Was bedeuten Berge für Sie?
Als junger Mensch von 17, 18 Jahren träumte ich ständig von den Bergen, nachdem ich ein paar Mal im Gebirge gewesen war. Diese Träume waren überwältigend, sie nahmen mich zutiefst gefangen. Das Faszinierende der Berge ist für mich bis auf den heutigen Tag die Kombination aus körperlicher, geistiger und seelischer Herausforderung und der Schönheit der Natur nicht nur in Form von Felsen, Blumen, Bäumen, sondern in Verbindung der darüber liegenden Umwelt, dem Mond, der Sonne, den Sternen. Man kann aus der Natur heraus erfahren, wie viel Uhr es ist, wo es hingeht, wie man den Weg findet.
Sind die Berge für Sie auch Rückzugsraum, um dem Alltag zu entfliehen?

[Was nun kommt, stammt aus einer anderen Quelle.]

open scoped Classical in
/-- **(T5-P-axis) COMPOSED, TYPE U (M∕E and K♮∕F unramified), HYPERBOLIC SIDE**: `AX = Σ_{j ∈ range (J′+1)} row⁰_U,hyp(j)` (the a = 0 row of ★ `ncard_levelSet_unr_hyper_of_frame`).
Package VERBATIM, then FILE 1's §1 tokens. [cite: Kottwitz1986BaseChangeUnits, §1 pp. 240–241] [cite: Flicker1998UnitaryFL, Prop. 7 p. 84] -/
theorem axis_lev_eq_sum_table_unr_hyper {d q : ℕ} [CompleteSpace K] [IsDiscreteValuationRing 𝒪[K]] [Finite 𝓀[K]]
    (hρρ : ∀ x, ρ (ρ x) = x) (hvρ : ∀ x, Valued.v (ρ x) = Valued.v x) (hΘΘ : ∀ x, Θ (Θ x) = x) (hΘρ : ∀ x, Θ (ρ x) = ρ (Θ x))
    (hvΘ : ∀ x, Valued.v (Θ x) = Valued.v x) (hα1 : Valued.v α ≤ 1) (hα : Valued.v (α - ρ α) = 1)
    (hρϖE : ρ ϖE = ϖE) (hϖE : Valued.v ϖE = exp (-1 : ℤ)) (hq : Nat.card 𝓀[K] = q ^ 2)
    (hτα : Valued.v (ρ α - Θ α) < 1) (hd : 1 ≤ d) (hddE : Valued.v (ϖE - Θ ϖE) = Valued.v ϖE ^ d)
    (hfixE : ∀ z : K, ρ z = z → Θ z = z → z ≠ 0 → ∃ n : ℤ, Valued.v z = exp (2 * n))
    (hΘh : Θ h = h) (hh : h ≠ 0) (hhyper : ∃ x : K, x ≠ 0 ∧ h * Θ x * x + ρ (h * Θ x * x) = 0)
    {lam : K} (hlam1 : Valued.v lam ≤ 1) {jl : ℕ} (hjl : Valued.v (lam - ρ lam) = Valued.v ϖE ^ jl * Valued.v (α - ρ α))
    {c : K} (hρc : ρ c = c) {a : ℕ} (hc : Valued.v c = Valued.v ϖE ^ a) (hlev : Valued.v (lam - 1) ≤ Valued.v c) (hajl : a ≤ jl)
    {c' : K} (hρc' : ρ c' = c') {b : ℕ} (hc' : Valued.v c' = Valued.v ϖE ^ b) (hlev2 : Valued.v ((lam - 1) * (lam - 1)) ≤ Valued.v c')
    {n : ℕ} (hn : Valued.v (lam + ρ lam - 2) = Valued.v ϖE ^ n) (hb : b ≤ jl + n) {J : ℕ} (hJ : jl ≤ J) :
    ∑ j ∈ Finset.range (J + 1),
        (if IsOrd ρ α (ϖE ^ j) lam ∧ IsOrd ρ α (ϖE ^ j) (c⁻¹ * (lam - 1)) ∧ IsOrd ρ α (ϖE ^ j) (c'⁻¹ * ((lam - 1) * (lam - 1))) then
          (levelSet ρ Θ α ϖE h j 0).ncard else 0) =
      ∑ j ∈ Finset.range (min (jl - a) (jl + n - b) + 1),
        (if (j + d) % 2 = 0 then (if d ≤ j then (q + 1) * q ^ ((j + d) / 2 - 1) else (if j = 0 then 1 else (q + 1) * q ^ (j - 1))) else 0) := by
  obtain ⟨hϖ0, hϖ1⟩ := ne_zero_and_v_lt_one_of_v_eq_exp_neg le_rfl hϖE
  rw [sum_ite_isOrd₃_eq_sum_range (map_ne_self_of_v_sub_map_eq_one hα) hϖ0 hϖ1 hlam1 hjl hρc hc hlev hajl hρc' hc' hlev2 hn hb hJ,
    sum_ncard_levelSet_zero_eq_unr_hyper hρρ hvρ hΘΘ hΘρ hvΘ hα1 hα hρϖE hϖE hq hτα hd hddE hfixE hΘh hh hhyper]

open scoped Classical in
/-- **(T5-P-axis) COMPOSED, TYPE U, ANISOTROPIC SIDE**: `AX = Σ_{j ∈ range (J′+1)} row⁰_U,an(j)` (the a = 0 row of ★ `ncard_levelSet_unr_aniso_of_frame`).
Package VERBATIM, then FILE 1's §1 tokens. [cite: Kottwitz1986BaseChangeUnits, §1 pp. 240–241] [cite: Flicker1998UnitaryFL, Prop. 7 p. 84] -/
theorem axis_lev_eq_sum_table_unr_aniso {d q : ℕ} [CompleteSpace K] [IsDiscreteValuationRing 𝒪[K]] [Finite 𝓀[K]]
    (hρρ : ∀ x, ρ (ρ x) = x) (hvρ : ∀ x, Valued.v (ρ x) = Valued.v x) (hΘΘ : ∀ x, Θ (Θ x) = x) (hΘρ : ∀ x, Θ (ρ x) = ρ (Θ x))
    (hvΘ : ∀ x, Valued.v (Θ x) = Valued.v x) (hα1 : Valued.v α ≤ 1) (hα : Valued.v (α - ρ α) = 1)
    (hρϖE : ρ ϖE = ϖE) (hϖE : Valued.v ϖE = exp (-1 : ℤ)) (hq : Nat.card 𝓀[K] = q ^ 2)
    (hτα : Valued.v (ρ α - Θ α) < 1) (hd : 1 ≤ d) (hddE : Valued.v (ϖE - Θ ϖE) = Valued.v ϖE ^ d)
    (hfixE : ∀ z : K, ρ z = z → Θ z = z → z ≠ 0 → ∃ n : ℤ, Valued.v z = exp (2 * n))
    (hΘh : Θ h = h) (hh : h ≠ 0) (haniso : ¬ ∃ x : K, x ≠ 0 ∧ h * Θ x * x + ρ (h * Θ x * x) = 0)
    {lam : K} (hlam1 : Valued.v lam ≤ 1) {jl : ℕ} (hjl : Valued.v (lam - ρ lam) = Valued.v ϖE ^ jl * Valued.v (α - ρ α))
    {c : K} (hρc : ρ c = c) {a : ℕ} (hc : Valued.v c = Valued.v ϖE ^ a) (hlev : Valued.v (lam - 1) ≤ Valued.v c) (hajl : a ≤ jl)
    {c' : K} (hρc' : ρ c' = c') {b : ℕ} (hc' : Valued.v c' = Valued.v ϖE ^ b) (hlev2 : Valued.v ((lam - 1) * (lam - 1)) ≤ Valued.v c')
    {n : ℕ} (hn : Valued.v (lam + ρ lam - 2) = Valued.v ϖE ^ n) (hb : b ≤ jl + n) {J : ℕ} (hJ : jl ≤ J) :
    ∑ j ∈ Finset.range (J + 1),
        (if IsOrd ρ α (ϖE ^ j) lam ∧ IsOrd ρ α (ϖE ^ j) (c⁻¹ * (lam - 1)) ∧ IsOrd ρ α (ϖE ^ j) (c'⁻¹ * ((lam - 1) * (lam - 1))) then
          (levelSet ρ Θ α ϖE h j 0).ncard else 0) =
      ∑ j ∈ Finset.range (min (jl - a) (jl + n - b) + 1),
        (if d = j + 1 ∨ (j + 1 < d ∧ (j + d) % 2 = 1) then (if j = 0 then 1 else (q + 1) * q ^ (j - 1)) else 0) := by
  obtain ⟨hϖ0, hϖ1⟩ := ne_zero_and_v_lt_one_of_v_eq_exp_neg le_rfl hϖE
  rw [sum_ite_isOrd₃_eq_sum_range (map_ne_self_of_v_sub_map_eq_one hα) hϖ0 hϖ1 hlam1 hjl hρc hc hlev hajl hρc' hc' hlev2 hn hb hJ,
    sum_ncard_levelSet_zero_eq_unr_aniso hρρ hvρ hΘΘ hΘρ hvΘ hα1 hα hρϖE hϖE hq hτα hd hddE hfixE hΘh hh haniso]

Während meiner Zeit als Politiker waren die Berge für mich als Alternative da. Ich hatte die schöne Gewissheit, falls es mir in der Politik nicht mehr passen sollte, mir eine Welt weiter erschließen zu können, in der ich glücklich bin. Das wären die Berge gewesen. Das hat mich unabhängig gemacht.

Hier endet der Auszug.